## Try it
Please copy every line of the records below that holds the word "isomorphism".

Saved data entries
◆ ◆ ◆ ◆ ◆

import Literature.AlgebraicGeometry.Motives.JacobianGaloisDescent
import Literature.AlgebraicGeometry.Resolution.BlowupsProduct
import Literature.AlgebraicGeometry.Resolution.StrictTransformOpenImmersion

/-!
# `DescentAlgclosedToPerfect` (stmt-ResolutionOfSingularities-0550), line `npc-fixed-vertex`:
# a Galois-STABLE blow-up of `X_L` is a blow-up along the Galois-INVARIANT norm ideal

Route `ResolutionOfSingularities/AbhyankarShadows` (crux shared verbatim with the routes Descent /
RisoStrata / UniformComplexity / EquisingularLift / TropicalLinks / TeissierJung /
AnalyticWildDescent), line `npc-fixed-vertex`
(`Cruxes/DescentAlgclosedToPerfect/Lines/npc-fixed-vertex.lean`), registered stub
`stub_invariantIdeal_of_stableRegularBlowup` — the first lemma of the idea card
`Cruxes/DescentAlgclosedToPerfect/Ideas/npc-fixed-vertex.md`.

Let `L/k` be a finite extension of fields, `X` a `k`-scheme, `X_L = X ×_k Spec L` its base change
with the Galois automorphisms `gal σ = 1 × Spec(σ⁻¹)`, `σ ∈ Aut(L/k)` (`GaloisDescent.gal`,
Görtz–Wedhorn I, §(14.20)), `I` an ideal sheaf on `X_L` and `ρ : Y ⟶ X_L` a blow-up of `X_L`
along `I` in the sense of the universal property (`IsBlowup`, Görtz–Wedhorn I, Def. 13.90). If
`ρ` is ALSO a blow-up along every Galois conjugate `(gal σ)⁻¹ I · 𝒪_{X_L}` of its centre
("stable"), then `ρ` is a blow-up along the NORM IDEAL `N(I) = ∏_{σ ∈ Aut(L/k)} (gal σ)⁻¹ I · 𝒪`,
which is invariant under every `gal τ`; and `N(I) ≠ ⊥` as soon as `X_L` is reduced and `I ≠ ⊥`
(indeed every centre of such a `ρ` is `≠ ⊥`). Contents:

* `isBlowup_mul` — **blowing up in a product without changing the scheme**: if `π` is a blow-up
  along `K` and along `K'` then it is a blow-up along `K · K'` (`π⁻¹(KK')𝒪 = π⁻¹K𝒪 · π⁻¹K'𝒪` is
  an effective Cartier divisor, Stacks 01WU; a morphism along which `KK'` becomes invertible
  makes `K` invertible, Stacks 07ZV — the case `X'' = X'` of Stacks 080A, cf. `IsBlowup.comp` and
  `IsBlowup.mul_of_isEffectiveCartier` of `Literature/…/BlowupsProduct`);
  `isBlowup_finsetProd` — hence along every non-empty finite product of such centres;
* `comap_finsetProd` — inverse image of ideal sheaves is multiplicative on finite products;
  `comap_gal_prod_comap_gal` — `(gal τ)⁻¹ N(I) 𝒪 = N(I)` (`gal (σ τ) = gal τ ≫ gal σ`, reindex the
  product along `σ ↦ σ τ`);
* `isBlowup_prod_comap_gal` — a stable blow-up is a blow-up along `N(I)`;
* `isEmpty_of_isEffectiveCartier_bot`, `ne_bot_of_isBlowup_of_isBlowup` — a blow-up along `⊥` is
  the empty scheme, whereas a blow-up of a reduced scheme along some `I ≠ ⊥` is an isomorphism
  over the non-empty open `X ∖ V(I)` (Stacks 02OS, `IsBlowup.isIso_compl`), hence non-empty: every
  centre of `ρ` is `≠ ⊥`;
* `exists_galoisInvariant_of_forall_isBlowup_comap_gal` (any universe, any finite `L/k`) and the
  registered stub `stub_invariantIdeal_of_stableRegularBlowup` (its `Type`-level, finite Galois
  instance, with the exact registered signature).

In the line's composition the output feeds
`Theorems.descentAlgclosedToPerfect_of_galoisInvariantResolvingIdeal`
(`Theorems/RisoStrataDescentAlgclosedToPerfectGaloisInvariant.lean`): a Galois-invariant resolving
ideal at a finite Galois level descends (Kollár 2007, 3.34.2 / Thm. 3.36).

## Sources

* The Stacks Project, Tag 080A (blowing up in a product of ideals), Tag 01WU, Tag 07ZV, Tag 02OS.
  [StacksProject]
* J. Kollár, *Lectures on Resolution of Singularities*, Annals of Math. Studies 166 (2007), 3.34.2
  (functoriality of resolutions under field extensions / Galois descent) and Thm. 3.36. [Kollar2007]
* U. Görtz, T. Wedhorn, *Algebraic Geometry I*, 2nd ed. (2020), Def. 13.90, §(14.20).
  [GortzWedhorn2020]
-/

noncomputable section

set_option linter.dupNamespace false -- mandated namespace of this single-conjunct summit

open CategoryTheory CategoryTheory.Limits AlgebraicGeometry
open Literature.AlgebraicGeometry.Resolution Literature.AlgebraicGeometry.Motives

namespace Summit.ResolutionOfSingularities.ResolutionOfSingularities.Theorems

universe u

/-! ## Blowing up in a product of two centres of the same blow-up -/

/-- **Blowing up in a product, same scheme** (the case `X'' = X'` of Stacks, Tag 080A): if
`π : X' ⟶ X` is a blow-up of `X` along `K` and also along `K'`, then it is a blow-up of `X` along
`K · K'`. The exceptional ideal `π⁻¹(KK')𝒪 = π⁻¹K𝒪 · π⁻¹K'𝒪` is a product of two effective
Cartier divisors (Stacks 01WU); a morphism `f` with `f⁻¹(KK')𝒪` invertible has `f⁻¹K𝒪`
invertible (Stacks 07ZV), so it factors uniquely through `π`.
[cite: StacksProject, Tag 080A; Kollar2007, 3.34.2] -/
theorem isBlowup_mul {X' X : Scheme.{u}} {π : X' ⟶ X} {K K' : X.IdealSheafData}
    (h : IsBlowup π K) (h' : IsBlowup π K') : IsBlowup π (K * K') := by
  constructor
  · rw [comap_mul]
    exact h.isEffectiveCartier.mul h'.isEffectiveCartier
  · intro W f hf
    rw [comap_mul] at hf
    exact h.universal f hf.of_mul_left

/-- A morphism which is a blow-up along each of finitely many (at least one) centres `K i`,
`i ∈ s`, is a blow-up along their product `∏_{i ∈ s} K i`.
[cite: StacksProject, Tag 080A; Kollar2007, 3.34.2] -/
theorem isBlowup_finsetProd {X' X : Scheme.{u}} {π : X' ⟶ X} {ι : Type*} {s : Finset ι}
    (hs : s.Nonempty) {K : ι → X.IdealSheafData} (h : ∀ i ∈ s, IsBlowup π (K i)) :
    IsBlowup π (∏ i ∈ s, K i) :=
  Finset.prod_induction_nonempty K (IsBlowup π) (fun _ _ ha hb => isBlowup_mul ha hb) hs h

/-! ## Inverse images of finite products of ideal sheaves -/

/-- **Inverse image commutes with finite products of ideal sheaves**:
`f⁻¹(∏ᵢ Kᵢ) 𝒪_X = ∏ᵢ f⁻¹Kᵢ 𝒪_X` (from `comap_mul` and `comap_top`).
[cite: StacksProject, Tag 080A; Kollar2007, 3.34.2] -/
theorem comap_finsetProd {X Y : Scheme.{u}} (f : X ⟶ Y) {ι : Type*} (s : Finset ι)
    (K : ι → Y.IdealSheafData) : (∏ i ∈ s, K i).comap f = ∏ i ∈ s, (K i).comap f := by
  refine Finset.prod_hom_rel
    (r := fun (A : Y.IdealSheafData) (B : X.IdealSheafData) => A.comap f = B) ?_
    fun i A B hAB => ?_
  · rw [Scheme.IdealSheafData.one_eq_top, Scheme.IdealSheafData.one_eq_top,
      Scheme.IdealSheafData.comap_top]
  · rw [comap_mul, hAB]

/-! ## The norm ideal of an ideal sheaf on `X_L` is Galois-invariant -/

section Galois

variable {k : Type u} [Field k] (L : Type u) [Field L] [Algebra k L] [FiniteDimensional k L]
  (X : SchemeOver k)

/-- **The norm ideal `N(I) = ∏_{σ ∈ Aut(L/k)} (gal σ)⁻¹ I 𝒪` is Galois-invariant**:
`(gal τ)⁻¹ N(I) 𝒪 = ∏_σ (gal τ ≫ gal σ)⁻¹ I 𝒪 = ∏_σ (gal (σ τ))⁻¹ I 𝒪 = N(I)`, reindexing along
the bijection `σ ↦ σ τ` of `Aut(L/k)`. [cite: StacksProject, Tag 080A; Kollar2007, 3.34.2] -/
theorem comap_gal_prod_comap_gal (I : (GaloisDescent.bc L X).IdealSheafData) (τ : L ≃ₐ[k] L) :
    (∏ σ : L ≃ₐ[k] L, I.comap (GaloisDescent.gal L X σ)).comap (GaloisDescent.gal L X τ) =
      ∏ σ : L ≃ₐ[k] L, I.comap (GaloisDescent.gal L X σ) := by
  rw [comap_finsetProd]
  simp_rw [← Scheme.IdealSheafData.comap_comp, ← GaloisDescent.gal_mul]
  exact Fintype.prod_equiv (Equiv.mulRight τ) _ _ fun σ => rfl

variable {L X} in
/-- **A Galois-stable blow-up is a blow-up along the norm ideal**: if `ρ : Y ⟶ X_L` is a blow-up
along every conjugate `(gal σ)⁻¹ I 𝒪`, `σ ∈ Aut(L/k)`, then it is a blow-up along
`N(I) = ∏_σ (gal σ)⁻¹ I 𝒪`. [cite: StacksProject, Tag 080A; Kollar2007, 3.34.2] -/
theorem isBlowup_prod_comap_gal {I : (GaloisDescent.bc L X).IdealSheafData} {Y : Scheme.{u}}
    {ρ : Y ⟶ GaloisDescent.bc L X}
    (hst : ∀ σ : L ≃ₐ[k] L, IsBlowup ρ (I.comap (GaloisDescent.gal L X σ))) :
    IsBlowup ρ (∏ σ : L ≃ₐ[k] L, I.comap (GaloisDescent.gal L X σ)) :=
  isBlowup_finsetProd Finset.univ_nonempty fun σ _ => hst σ

end Galois

/-! ## Every centre of a blow-up of a reduced scheme along a non-zero ideal is non-zero -/

/-- If the zero ideal sheaf of `W` is an effective Cartier divisor then `W` is empty: a local
equation would be the regular element `0` of the coordinate ring of an affine open containing a
point, whose basic open `D(0) = ∅` is non-empty (`nonempty_basicOpen_of_mem_nonZeroDivisors`).
[cite: GortzWedhorn2020, Def. 13.90; StacksProject, Tag 080A] -/
theorem isEmpty_of_isEffectiveCartier_bot {W : Scheme.{u}}
    (h : IsEffectiveCartier (⊥ : W.IdealSheafData)) : IsEmpty W := by
  refine ⟨fun x => ?_⟩
  obtain ⟨V, hxV, g, hg, hV⟩ := h x
  rw [Scheme.IdealSheafData.ideal_bot, Pi.bot_apply, eq_comm, Ideal.span_singleton_eq_bot] at hV
  obtain ⟨y, hy⟩ := nonempty_basicOpen_of_mem_nonZeroDivisors V hxV g hg
  rw [hV, Scheme.basicOpen_zero, TopologicalSpace.Opens.coe_bot] at hy
  exact Set.notMem_empty y hy

/-- **Every centre of a blow-up of a reduced scheme along a non-zero ideal sheaf is non-zero.**
If `π : X' ⟶ X` is a blow-up of the reduced scheme `X` along `I ≠ ⊥` and also along `J`, then
`J ≠ ⊥`: over the non-empty open `X ∖ V(I)` (`centreCompl_nonempty`) the blow-up `π` is an
isomorphism (Stacks 02OS, `IsBlowup.isIso_compl`), so `X'` has a point, whereas a blow-up along
`⊥` is empty (`π⁻¹(⊥)𝒪 = ⊥` would be an effective Cartier divisor).
[cite: StacksProject, Tag 02OS; Kollar2007, 3.34.2] -/
theorem ne_bot_of_isBlowup_of_isBlowup {X' X : Scheme.{u}} [IsReduced X] {π : X' ⟶ X}
    {I J : X.IdealSheafData} (hI0 : I ≠ ⊥) (hπ : IsBlowup π I) (hJ : IsBlowup π J) : J ≠ ⊥ := by
  rintro rfl
  have hE : IsEffectiveCartier (⊥ : X'.IdealSheafData) := by
    simpa only [Scheme.IdealSheafData.comap_bot] using hJ.isEffectiveCartier
  haveI : IsIso (π ∣_ centreCompl I) := hπ.isIso_compl
  obtain ⟨x, hx⟩ := centreCompl_nonempty (J := I) hI0
  exact (isEmpty_of_isEffectiveCartier_bot hE).false ((asIso (π ∣_ centreCompl I)).inv ⟨x, hx⟩).1

/-! ## The stub: a stable blow-up is a blow-up along a non-zero Galois-invariant ideal -/

/-- **A Galois-stable blow-up of `X_L` is a blow-up along a non-zero Galois-invariant ideal
sheaf.** Let `L/k` be a finite field extension, `X` a `k`-scheme with `X_L = X ×_k Spec L`
reduced, `I ≠ ⊥` an ideal sheaf on `X_L` and `ρ : Y ⟶ X_L` a blow-up along `I` which is also a
blow-up along every conjugate `(gal σ)⁻¹ I 𝒪`, `σ ∈ Aut(L/k)`. Then `ρ` is a blow-up along a
non-zero ideal sheaf `J` with `(gal σ)⁻¹ J 𝒪 = J` for all `σ` — the norm ideal
`J = ∏_σ (gal σ)⁻¹ I 𝒪`. [cite: StacksProject, Tag 080A; Kollar2007, 3.34.2] -/
theorem exists_galoisInvariant_of_forall_isBlowup_comap_gal {k : Type u} [Field k] (L : Type u)
    [Field L] [Algebra k L] [FiniteDimensional k L] (X : SchemeOver k)
    [IsReduced (GaloisDescent.bc L X)]
    {I : (GaloisDescent.bc L X).IdealSheafData} (hI0 : I ≠ ⊥) {Y : Scheme.{u}}
    {ρ : Y ⟶ GaloisDescent.bc L X} (hρ : IsBlowup ρ I)
    (hst : ∀ σ : L ≃ₐ[k] L, IsBlowup ρ (I.comap (GaloisDescent.gal L X σ))) :
    ∃ J : (GaloisDescent.bc L X).IdealSheafData, J ≠ ⊥ ∧
      (∀ σ : L ≃ₐ[k] L, J.comap (GaloisDescent.gal L X σ) = J) ∧ IsBlowup ρ J :=
  ⟨∏ σ : L ≃ₐ[k] L, I.comap (GaloisDescent.gal L X σ),
    ne_bot_of_isBlowup_of_isBlowup hI0 hρ (isBlowup_prod_comap_gal hst),
    comap_gal_prod_comap_gal L X I, isBlowup_prod_comap_gal hst⟩

/-- STUB `stub_invariantIdeal_of_stableRegularBlowup` of the line `npc-fixed-vertex` (the idea
card's first lemma `invariantIdeal_of_stableRegularBlowup`), with its registered signature. Let
`L/k` be finite Galois, `X` a `k`-scheme with `X_L = X ×_k Spec L` reduced, `I ≠ ⊥` an ideal sheaf
on `X_L`, and `ρ : Y ⟶ X_L` a blow-up along `I` which is ALSO a blow-up along every Galois
conjugate `(gal σ)⁻¹ I · 𝒪`. Then `ρ` is a blow-up along a non-zero Galois-INVARIANT ideal sheaf
`J` (the norm ideal `∏_σ (gal σ)⁻¹ I`). [cite: StacksProject, Tag 080A; Kollar2007, 3.34.2] -/
theorem stub_invariantIdeal_of_stableRegularBlowup {k : Type} [Field k] (L : Type) [Field L]
    [Algebra k L] [FiniteDimensional k L] [IsGalois k L] (X : SchemeOver k)
    [IsReduced (GaloisDescent.bc L X)]
    {I : (GaloisDescent.bc L X).IdealSheafData} (hI0 : I ≠ ⊥) {Y : Scheme.{0}}
    {ρ : Y ⟶ GaloisDescent.bc L X} (hρ : IsBlowup ρ I)
    (hst : ∀ σ : L ≃ₐ[k] L, IsBlowup ρ (I.comap (GaloisDescent.gal L X σ))) :
    ∃ J : (GaloisDescent.bc L X).IdealSheafData, J ≠ ⊥ ∧
      (∀ σ : L ≃ₐ[k] L, J.comap (GaloisDescent.gal L X σ) = J) ∧ IsBlowup ρ J :=
  exists_galoisInvariant_of_forall_isBlowup_comap_gal L X hI0 hρ hst

/-! ## Appendix (lead, cycle 1): the DOMINATION criterion — `Y` need only dominate its conjugates

The hypothesis "`ρ` is a blow-up along every conjugate centre" can be weakened to "every conjugate
centre becomes an effective Cartier divisor on `Y`", i.e. `Y = Bl_I X_L` merely DOMINATES each
conjugate blow-up `Bl_{σ I} X_L` (idea card `same-time-domination`, idea-node g25; crux notes §6):
the universal property of `Bl_{∏_σ σI}` only ever uses the factor `I` (the tree's
`IsBlowup.mul_of_isEffectiveCartier_comap`, `Literature/…/StrictTransformOpenImmersion`). So
"domination, not regularity" (the recorded dead end of the norm-ideal device) becomes: domination
BY A REGULAR MODEL suffices. -/

/-- **Twisting a centre by finitely many ideals that are invertible upstairs**: a blow-up along `K`
on which every `π⁻¹(K' i)𝒪` (`i ∈ s`) is an effective Cartier divisor is a blow-up along
`K · ∏_{i ∈ s} K' i` (iterate the tree's `IsBlowup.mul_of_isEffectiveCartier_comap`: the universal
property of `Bl_{KK'}` needs only `f⁻¹K𝒪` invertible, Stacks 07ZV). [cite: StacksProject, Tag 080A] -/
theorem isBlowup_mul_finsetProd_of_isEffectiveCartier_comap {X' X : Scheme.{u}} {π : X' ⟶ X}
    {K : X.IdealSheafData} (h : IsBlowup π K) {ι : Type*} (s : Finset ι)
    {K' : ι → X.IdealSheafData} (h' : ∀ i ∈ s, IsEffectiveCartier ((K' i).comap π)) :
    IsBlowup π (K * ∏ i ∈ s, K' i) := by
  classical
  induction s using Finset.induction_on with
  | empty => simpa only [Finset.prod_empty, mul_one] using h
  | insert i s hi ih =>
    rw [Finset.prod_insert hi, mul_left_comm, mul_comm]
    exact (ih fun j hj => h' j (Finset.mem_insert_of_mem hj)).mul_of_isEffectiveCartier_comap
      (h' i (Finset.mem_insert_self i s))

/-- **Domination criterion.** Let `L/k` be a finite field extension, `X` a `k`-scheme with `X_L`
reduced, `I ≠ ⊥` an ideal sheaf on `X_L` and `ρ : Y ⟶ X_L` a blow-up along `I` such that every
conjugate centre `(gal σ)⁻¹ I 𝒪` becomes an effective Cartier divisor on `Y` (equivalently: `Y`
dominates every conjugate blow-up `Bl_{σI} X_L` over `X_L`). Then `ρ` is a blow-up along a non-zero
ideal sheaf `J` with `(gal σ)⁻¹ J 𝒪 = J` for all `σ` (the norm ideal). With `Y` regular and `L/k`
Galois this feeds `Theorems.hasResolution_of_isBlowup_galoisInvariant`: a regular blow-up model of
`X_L` dominating all its Galois conjugates descends to a resolution of `X`.
[cite: StacksProject, Tag 080A; Kollar2007, 3.34.2] -/
theorem exists_galoisInvariant_of_forall_isEffectiveCartier_comap_gal {k : Type u} [Field k]
    (L : Type u) [Field L] [Algebra k L] [FiniteDimensional k L] (X : SchemeOver k)
    [IsReduced (GaloisDescent.bc L X)]
    {I : (GaloisDescent.bc L X).IdealSheafData} (hI0 : I ≠ ⊥) {Y : Scheme.{u}}
    {ρ : Y ⟶ GaloisDescent.bc L X} (hρ : IsBlowup ρ I)
    (hdom : ∀ σ : L ≃ₐ[k] L,
      IsEffectiveCartier ((I.comap (GaloisDescent.gal L X σ)).comap ρ)) :
    ∃ J : (GaloisDescent.bc L X).IdealSheafData, J ≠ ⊥ ∧
      (∀ σ : L ≃ₐ[k] L, J.comap (GaloisDescent.gal L X σ) = J) ∧ IsBlowup ρ J := by
  classical
  have hJ : IsBlowup ρ (∏ σ : L ≃ₐ[k] L, I.comap (GaloisDescent.gal L X σ)) := by
    have h1 : I.comap (GaloisDescent.gal L X 1) = I := by
      rw [GaloisDescent.gal_one, Scheme.IdealSheafData.comap_id]
    rw [← Finset.mul_prod_erase Finset.univ _ (Finset.mem_univ (1 : L ≃ₐ[k] L)), h1]
    exact isBlowup_mul_finsetProd_of_isEffectiveCartier_comap hρ _ fun σ _ => hdom σ
  exact ⟨_, ne_bot_of_isBlowup_of_isBlowup hI0 hρ hJ, comap_gal_prod_comap_gal L X I, hJ⟩

end Summit.ResolutionOfSingularities.ResolutionOfSingularities.Theorems

end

◆ ◆ ◆ ◆ ◆

## Task response
  the empty scheme, whereas a blow-up of a reduced scheme along some `I ≠ ⊥` is an isomorphism
isomorphism (Stacks 02OS, `IsBlowup.isIso_compl`), so `X'` has a point, whereas a blow-up along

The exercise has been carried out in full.